Phonics
“Once you learn to read, you will be forever free.” — Frederick Douglass
At WHPS we use Essential Letters and Sounds (ELS) as our phonics program.
We believe that reading is the bedrock for all academic learning, and a vital skill for ongoing achievement, fulfilment and communication. Therefore, it is imperative that children are given the best start in their reading journey, which we deliver through our phonics teaching.
Essential Letters and Sounds is a DfE approved systematic synthetic phonics programme which is designed to teach children how to read through the act of decoding and blending.
Essential Letters and Sounds
Essential Letters and Sounds (ELS) is our chosen Phonics programme. The aim of ELS is ‘Getting all children to read well, quickly’. It teaches children to read by identifying the phonemes (the smallest unit of sound) and graphemes (the written version of the sound) within words and using these to read words.
Children begin learning Phonics at the very beginning of Reception and it is explicitly taught every day during a dedicated slot on the timetable.

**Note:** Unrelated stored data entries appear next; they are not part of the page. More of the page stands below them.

import Literature.Probability.RandomPlanarGeometry.CritPercSLESwallowing
import Literature.Probability.RandomPlanarGeometry.SLEDerivRatioMoments
import HarnessLib

/-!
# The one-point estimate for the SLE_κ trace, `κ < 8`: `P[dist(z, γ) ≤ ε] ≤ C (ε / Im z)^a`

Topic `Probability/RandomPlanarGeometry`. For `0 < κ < 8`, every exponent `0 < a < 1 - κ/8`, every
`z ∈ ℍ` and `ε > 0`,

  `P[ dist(z, γ[0,∞)) ≤ ε ] ≤ C_{κ,a} (ε / Im z)^a`       (`measure_infDist_sleTrace_le`)

for the SLE_κ trace `γ` (under `HasSLETrace κ`, Rohde–Schramm's Thm 5.1, a root named fact of the
prelude for `κ ≠ 8`), with `C` independent of `z` and `ε`. This is the probabilistic input of the
**upper bound `dim_H γ[0,∞) ≤ 1 + κ/8`** (Rohde–Schramm, *Basic properties of SLE*, Ann. of
Math. 161 (2005), Thm 8.1: `E[N(ε)] ≈ Σ_j P[Z(z_j) > ε⁻¹]`, and Cor 8.2), in the non-sharp form
"every exponent `a < 1 - κ/8`" which suffices for the dimension (the printed Thm 8.1 has the sharp
`ε^{1-κ/8}` up to logarithms, via the exact hypergeometric moments of Lemma 6.3).

Proof (pp. 903, 914): by eq. (6.2) (Koebe), `dist(z, γ[0,∞) ∪ ℝ) ≥ Z(z)⁻¹ Im z / 2` where
`Z(z) = sup_{t<τ(z)} ψₜ(z)`; in the tree `Loewner.ball_subset_domain_of_ratio_le` gives the disc of
radius `Im z/(64π M)` inside every `Hₜ`, `t < τ(z)`, when `ψ ≤ M` on `[0, τ(z))`, and such a disc
misses the whole generating curve (`IsGeneratedByCurve.forall_notMem_ball_of_ball_subset_domain`,
the set version of the tree's `notMem_range_of_ball_subset_domain`). Hence
`{dist(z, γ) ≤ ε} ⊆ {S ≥ (Im z/(64π ε))^a}` up to a null set, where `S = supₙ Ψₙ ≥ ψₜ^a` is the
measurable majorant of `SLEDerivRatioMoments.lean` with `E[S] ≤ C` for all `z`
(`lintegral_iSup_slePointRatioPow_le`, Lemma 6.3 for all `a < 1 - κ/8`), and Markov's inequality
finishes.

## References

* S. Rohde, O. Schramm, *Basic properties of SLE*, Ann. of Math. 161 (2005): Lemma 6.3 and
  eq. (6.2) (p. 903), Thm 8.1 and Cor 8.2 (p. 914).
* G. F. Lawler, *Conformally Invariant Processes in the Plane*, AMS (2005), §7.4, Thm. 7.9
  (`c' ε^{1-κ/8} ≤ P{Δ_x ≤ ε} ≤ c ε^{1-κ/8}` for `κ < 8`, the sharp two-sided form), Thm 3.17 (Koebe).
-/

noncomputable section

open Set Filter MeasureTheory Metric Complex
open _root_.Topology
open UpperHalfPlane (upperHalfPlaneSet)
open scoped NNReal ENNReal Real

namespace Literature.Probability.RandomPlanarGeometry

namespace Loewner

variable {W : ℝ≥0 → ℝ} {γ : ℝ≥0 → ℂ}

/-- **A disc that stays inside `Hₜ` for all `t < T_z` misses the whole generating curve** (set
version of `IsGeneratedByCurve.notMem_range_of_ball_subset_domain`, same proof): before `T_z` the
curve avoids `Hₜ ⊇` disc; if `T_z < ∞` the disc — a connected subset of `ℍ ∖ γ[0, T_z]` through
`z ∉ H_{T_z}` — is disjoint from the unbounded component `H_{T_z}`, hence from its closure, which
contains `γ[T_z, ∞)` (`IsGeneratedByCurve.mem_closure_domain`). This is "`lim_{t↑τ(z₀)} rₜ =
dist(z₀, γ[0,∞) ∪ ℝ)`" of Rohde–Schramm (2005), p. 903. [cite: RohdeSchramm2005, eq. (6.2)] -/
theorem IsGeneratedByCurve.forall_notMem_ball_of_ball_subset_domain (hγ : IsGeneratedByCurve W γ)
    (hW : Continuous W) {z : ℂ} (hz : 0 < z.im) {ρ : ℝ} (hρ : 0 < ρ)
    (hball : ∀ t : ℝ≥0, (t : WithTop ℝ≥0) < swallowingTime W z → ball z ρ ⊆ domain W t)
    (s : ℝ≥0) : γ s ∉ ball z ρ := by
  intro hs
  -- before `T_z` the curve avoids the disc
  have hav : ∀ r : ℝ≥0, (r : WithTop ℝ≥0) < swallowingTime W z → γ r ∉ ball z ρ := by
    intro r hr hmem
    exact (hγ.domain_subset_diff r (hball r hr hmem)).2 ⟨r, ⟨zero_le, le_rfl⟩, rfl⟩
  -- so `T_z ≤ s`
  have hτs : swallowingTime W z ≤ s := le_of_not_gt fun h ↦ hav s h hs
  obtain ⟨τ₀, hτ₀⟩ : ∃ τ₀ : ℝ≥0, swallowingTime W z = τ₀ :=
    Option.ne_none_iff_exists'.1 (ne_top_of_le_ne_top WithTop.coe_ne_top hτs)
  have hτ₀s : τ₀ ≤ s := by rw [hτ₀] at hτs; exact_mod_cast hτs
  have hzW : z ≠ W 0 := by
    intro h
    have : z.im = 0 := by rw [h, Complex.ofReal_im]
    exact hz.ne' this
  have hτ₀pos : 0 < τ₀ := by
    have h0 := swallowingTime_pos_holds hW hzW
    rw [hτ₀] at h0
    exact_mod_cast h0
  -- the curve avoids the disc on `[0, τ₀]` (at `τ₀` by continuity from the left)
  have hav' : ∀ r : ℝ≥0, r ≤ τ₀ → γ r ∉ ball z ρ := by
    intro r hr
    rcases hr.lt_or_eq with hlt | rfl
    · exact hav r (by rw [hτ₀]; exact_mod_cast hlt)
    · have hmaps : MapsTo γ (Iio r) (ball z ρ)ᶜ := fun u hu ↦
        hav u (by rw [hτ₀]; exact_mod_cast hu)
      have hcl : r ∈ closure (Iio r) := by
        rw [closure_Iio' (show (Iio (r : ℝ≥0)).Nonempty from ⟨0, hτ₀pos⟩)]
        exact self_mem_Iic
      have := map_mem_closure hγ.continuous hcl hmaps
      rwa [isOpen_ball.isClosed_compl.closure_eq] at this
  -- the disc lies in `U = ℍ ∖ γ[0, τ₀]`
  set U : Set ℂ := upperHalfPlaneSet \ γ '' Icc 0 τ₀ with hU_def
  have hU : ball z ρ ⊆ U := by
    intro p hp
    refine ⟨domain_subset W 0 (hball 0 (by rw [hτ₀]; exact_mod_cast hτ₀pos) hp), ?_⟩
    rintro ⟨r, hr, rfl⟩
    exact hav' r hr.2 hp
  -- the disc is disjoint from `H_{τ₀}` (else `z ∈ H_{τ₀}`, i.e. `τ₀ < T_z`)
  have hdisj : ∀ p ∈ ball z ρ, p ∉ domain W τ₀ := by
    intro p hp hpdom
    rw [hγ.domain_eq] at hpdom
    have hsub : ball z ρ ⊆ connectedComponentIn U z :=
      (convex_ball z ρ).isPreconnected.subset_connectedComponentIn (mem_ball_self hρ) hU
    have heq : connectedComponentIn U z = connectedComponentIn U p :=
      connectedComponentIn_eq (hsub hp)
    have hzdom : z ∈ domain W τ₀ := by
      rw [hγ.domain_eq]
      exact ⟨hU (mem_ball_self hρ), heq ▸ hpdom.2⟩
    have := ((mem_domain_iff W τ₀ z).1 hzdom).2
    rw [hτ₀] at this
    exact lt_irrefl _ this
  -- but `γ s ∈ closure H_{τ₀}` lies in the open disc
  have hcl : γ s ∈ closure (domain W τ₀) := hγ.mem_closure_domain hW hτ₀s
  rw [_root_.mem_closure_iff] at hcl
  obtain ⟨p, hp, hpdom⟩ := hcl (ball z ρ) isOpen_ball hs
  exact hdisj p hp hpdom

/-- **Eq. (6.2) for the whole trace**: if Rohde–Schramm's ratio `ψₜ(z) = (Im z)|gₜ'(z)|/Im gₜ(z)`
is at most `M` for all `t < T_z` (`z ∈ ℍ`), then `dist(z, γ[0,∞)) ≥ Im z / (64 π M)` for the
generating curve `γ` (Rohde–Schramm (2005), p. 903: "`Z(z₀)⁻¹ Im z₀ / 2 ≤ dist(z₀, γ[0,∞) ∪ ℝ)`",
with the tree's proved Koebe constant `1/(128π)` in place of `1/4`).
[cite: RohdeSchramm2005, eq. (6.2)] -/
theorem IsGeneratedByCurve.le_infDist_range_of_derivRatio_le (hγ : IsGeneratedByCurve W γ)
    (hW : Continuous W) {z : ℂ} (hz : 0 < z.im) {M : ℝ}
    (hM : ∀ t : ℝ≥0, (t : WithTop ℝ≥0) < swallowingTime W z → derivRatio W z t ≤ M) :
    z.im / (64 * π * M) ≤ infDist z (range γ) := by
  have hzW : z ≠ W 0 := by
    intro h
    have : z.im = 0 := by rw [h, Complex.ofReal_im]
    exact hz.ne' this
  have h0 : ((0 : ℝ≥0) : WithTop ℝ≥0) < swallowingTime W z := swallowingTime_pos_holds hW hzW
  have hM1 : 1 ≤ M := (one_le_derivRatio hW hz h0).trans (hM 0 h0)
  have hρ : 0 < z.im / (64 * π * M) := by positivity
  have hball : ∀ t : ℝ≥0, (t : WithTop ℝ≥0) < swallowingTime W z →
      ball z (z.im / (64 * π * M)) ⊆ domain W t := fun t ht ↦
    ball_subset_domain_of_ratio_le hW hz ht (hM t ht)
  rw [le_infDist (range_nonempty γ)]
  rintro _ ⟨s, rfl⟩
  have h := hγ.forall_notMem_ball_of_ball_subset_domain hW hz hρ hball s
  rw [mem_ball, not_lt, dist_comm] at h
  exact h

end Loewner

open Loewner Literature.Probability.Process

variable {κ : ℝ≥0}

/-- **The event `{dist(z, γ) ≤ ε}` forces a large majorant `S`**: on the event that the chain of
`√κ B(ω)` is generated by a curve, if `dist(z, γ[0,∞)) ≤ ε` (`z ∈ ℍ`, `ε > 0`, `a > 0`) then
`S(ω) = supₙ Ψₙ(ω) ≥ ((Im z)/(64 π ε))^a` — otherwise `ψₜ ≤ S^{1/a} < Im z/(64πε)` on `[0, τ(z))`
and (6.2) would give `dist(z, γ) > ε`. [cite: RohdeSchramm2005, eq. (6.2) and Thm 8.1 (proof)] -/
theorem ofReal_rpow_le_iSup_of_infDist_sleTrace_le {z : ℂ} (hz : 0 < z.im) {a : ℝ} (ha : 0 < a) {ε : ℝ}
    (hε : 0 < ε) {ω : ℝ≥0 → ℝ} (hgen : ∃ γ, IsGeneratedByCurve (sleDriving κ ω) γ)
    (hdist : infDist z (range (sleTrace κ ω)) ≤ ε) :
    ENNReal.ofReal ((z.im / (64 * π * ε)) ^ a) ≤ ⨆ n, slePointRatioPowSeq κ z a n ω := by
  set S : ℝ≥0∞ := ⨆ n, slePointRatioPowSeq κ z a n ω with hS
  by_contra hlt
  push Not at hlt
  have hStop : S ≠ ∞ := ne_top_of_lt hlt
  -- `ψₜ ≤ M := S.toReal^{1/a}` for all `t < τ(z)`
  set M : ℝ := S.toReal ^ (1 / a) with hM
  have hψ : ∀ t : ℝ≥0, (t : WithTop ℝ≥0) < swallowingTime (sleDriving κ ω) z →
      derivRatio (sleDriving κ ω) z t ≤ M := by
    intro t ht
    have h1 := ofReal_derivRatio_rpow_le_iSup hz ha.le ω ht (κ := κ)
    rw [← hS] at h1
    have hψ0 : 0 ≤ derivRatio (sleDriving κ ω) z t :=
      zero_le_one.trans (one_le_derivRatio (continuous_sleDriving κ ω) hz ht)
    have h2 : derivRatio (sleDriving κ ω) z t ^ a ≤ S.toReal :=
      (ENNReal.ofReal_le_iff_le_toReal hStop).1 h1
    have h3 := Real.rpow_le_rpow (Real.rpow_nonneg hψ0 a) h2 (one_div_nonneg.2 ha.le)
    rwa [← Real.rpow_mul hψ0, mul_one_div_cancel ha.ne', Real.rpow_one] at h3
  -- hence `dist(z, γ) ≥ Im z / (64 π M)`, and `M < Im z / (64 π ε)` gives `dist > ε`
  have hgen' := isGeneratedByCurve_trace hgen
  have hle := hgen'.le_infDist_range_of_derivRatio_le (continuous_sleDriving κ ω) hz hψ
  have hzW : z ≠ sleDriving κ ω 0 := ne_driving_of_im_pos hz 0
  have h0 : ((0 : ℝ≥0) : WithTop ℝ≥0) < swallowingTime (sleDriving κ ω) z :=
    swallowingTime_pos_holds (continuous_sleDriving κ ω) hzW
  have hM1 : 1 ≤ M := (one_le_derivRatio (continuous_sleDriving κ ω) hz h0).trans (hψ 0 h0)
  have hM0 : 0 < M := one_pos.trans_le hM1
  -- `M^a = S.toReal < (Im z/(64πε))^a`, so `M < Im z/(64πε)`
  have hMa : M ^ a = S.toReal := by
    rw [hM, ← Real.rpow_mul ENNReal.toReal_nonneg, one_div_mul_cancel ha.ne', Real.rpow_one]
  have hq0 : 0 < z.im / (64 * π * ε) := by positivity
  have hlt' : S.toReal < (z.im / (64 * π * ε)) ^ a := by
    have := (ENNReal.lt_ofReal_iff_toReal_lt hStop).1 hlt
    exact this
  have hMlt : M < z.im / (64 * π * ε) := by
    rw [← hMa] at hlt'
    exact (Real.rpow_lt_rpow_iff hM0.le hq0.le ha).1 hlt'
  -- compare the two distances
  have hεlt : ε < z.im / (64 * π * M) := by
    rw [lt_div_iff₀ (by positivity)] at hMlt ⊢
    nlinarith [Real.pi_pos]
  have : infDist z (range (sleTrace κ ω)) > ε := lt_of_lt_of_le hεlt hle
  linarith

/-- **The one-point estimate for the SLE_κ trace** (`0 < κ < 8`, `0 < a < 1 - κ/8`, under
`HasSLETrace κ`): there is `C` such that for all `z ∈ ℍ` and `ε > 0`,
`P[dist(z, γ[0,∞)) ≤ ε] ≤ C (ε / Im z)^a` — the events `{dist(z_j, γ) < ε}` counted in
Rohde–Schramm's proof of Thm 8.1 (`E[N] ≍ Σ_j P[Z(z_j) > ε⁻¹]`, p. 914), estimated through
Lemma 6.3 (all moments `a < 1 - κ/8`, `lintegral_iSup_slePointRatioPow_le`), eq. (6.2)
(`ofReal_rpow_le_iSup_of_infDist_sleTrace_le`) and Markov's inequality. The measure of the
(possibly non-measurable) event is its outer measure. [cite: RohdeSchramm2005, Thm 8.1] -/
theorem measure_infDist_sleTrace_le (hκ0 : 0 < κ) {a : ℝ} (ha : 0 < a) (ha8 : a < 1 - (κ : ℝ) / 8)
    (hT : HasSLETrace κ) :
    ∃ C : ℝ≥0, ∀ {z : ℂ}, 0 < z.im → ∀ {ε : ℝ}, 0 < ε →
      preWienerMeasure {ω | infDist z (range (sleTrace κ ω)) ≤ ε} ≤
        C * ENNReal.ofReal ((ε / z.im) ^ a) := by
  obtain ⟨C, hC⟩ := lintegral_iSup_slePointRatioPow_le hκ0 ha.le ha8
  set K : ℝ≥0 := ((64 * π) ^ a).toNNReal with hK
  refine ⟨C * K, fun {z} hz {ε} hε ↦ ?_⟩
  set A : Set (ℝ≥0 → ℝ) := {ω | infDist z (range (sleTrace κ ω)) ≤ ε} with hA
  set Good : Set (ℝ≥0 → ℝ) := {ω | ∃ γ, IsGeneratedByCurve (sleDriving κ ω) γ} with hGood
  set L : ℝ≥0∞ := ENNReal.ofReal ((z.im / (64 * π * ε)) ^ a) with hL
  set S : (ℝ≥0 → ℝ) → ℝ≥0∞ := fun ω ↦ ⨆ n, slePointRatioPowSeq κ z a n ω with hS
  have hGc : preWienerMeasure Goodᶜ = 0 := by
    have h : ∀ᵐ ω ∂preWienerMeasure, ω ∈ Good := hT
    exact mem_ae_iff.1 (Filter.eventually_iff.1 h)
  -- `A ⊆ {S ≥ L} ∪ Goodᶜ`
  have hsub : A ⊆ {ω | L ≤ S ω} ∪ Goodᶜ := by
    intro ω hω
    by_cases hg : ω ∈ Good
    · exact Or.inl (ofReal_rpow_le_iSup_of_infDist_sleTrace_le hz ha hε hg hω)
    · exact Or.inr hg
  have hq0 : 0 < z.im / (64 * π * ε) := by positivity
  have hL0 : L ≠ 0 := by
    rw [hL]
    exact (ENNReal.ofReal_pos.2 (Real.rpow_pos_of_pos hq0 a)).ne'
  have hLtop : L ≠ ∞ := ENNReal.ofReal_ne_top
  -- Markov
  have hmarkov : preWienerMeasure {ω | L ≤ S ω} ≤ C / L := by
    calc preWienerMeasure {ω | L ≤ S ω} ≤ (∫⁻ ω, S ω ∂preWienerMeasure) / L :=
          meas_ge_le_lintegral_div (measurable_iSup_slePointRatioPowSeq κ hz a).aemeasurable hL0 hLtop
      _ ≤ C / L := ENNReal.div_le_div_right (hC hz) L
  -- `C / L = C (64π)^a (ε/Im z)^a`
  have hCL : (C : ℝ≥0∞) / L = ((C * K : ℝ≥0) : ℝ≥0∞) * ENNReal.ofReal ((ε / z.im) ^ a) := by
    have h64 : (0 : ℝ) ≤ 64 * π := by positivity
    have hinv : ((z.im / (64 * π * ε)) ^ a)⁻¹ = (64 * π) ^ a * (ε / z.im) ^ a := by
      rw [← Real.inv_rpow hq0.le, ← Real.mul_rpow h64 (div_nonneg hε.le hz.le)]
      congr 1
      field_simp
    have hKe : (K : ℝ≥0∞) = ENNReal.ofReal ((64 * π) ^ a) := by rw [hK]; rfl
    rw [hL, div_eq_mul_inv, ← ENNReal.ofReal_inv_of_pos (Real.rpow_pos_of_pos hq0 a), hinv,
      ENNReal.ofReal_mul (Real.rpow_nonneg h64 a), ENNReal.coe_mul, hKe, mul_assoc]
  calc preWienerMeasure A ≤ preWienerMeasure ({ω | L ≤ S ω} ∪ Goodᶜ) := measure_mono hsub
    _ ≤ preWienerMeasure {ω | L ≤ S ω} + preWienerMeasure Goodᶜ := measure_union_le _ _
    _ = preWienerMeasure {ω | L ≤ S ω} := by rw [hGc, add_zero]
    _ ≤ C / L := hmarkov
    _ = _ := hCL

end Literature.Probability.RandomPlanarGeometry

Children are given the knowledge and the skills to then apply this independently.
We teach children to:
• Decode (read) by identifying each sound within a word and blending them together to read fluently
• Encode (write) by segmenting each sound to write words accurately.
The structure of ELS lessons allows children to know what is coming next, what they need to do, and how to achieve success. This makes it easier for children to learn the GPCs we are teaching (the alphabetic code) and how to apply this when reading.
ELS is designed on the principle that children should ‘keep up’ rather than ‘catch up’. Since interventions are delivered within the lesson by the teacher, any child who is struggling with the new knowledge can be immediately targeted with appropriate support. Where further support is required, 1:1 interventions are used where needed. These interventions are short, specific and effective.
Supporting Reading at Home
We only use pure sounds when decoding words (no ‘uh’ after the sound)
We want children to practise reading their book 4 times across the week working on these skills:
Decode – sounding out and blending to read the word.
Fluency – reading words with less obvious decoding.
Expression – using intonation and expression to bring the text to life!
We must use pure sounds when we are pronouncing the sounds and supporting children in reading words. If we mispronounce these sounds, we will make reading harder for our children.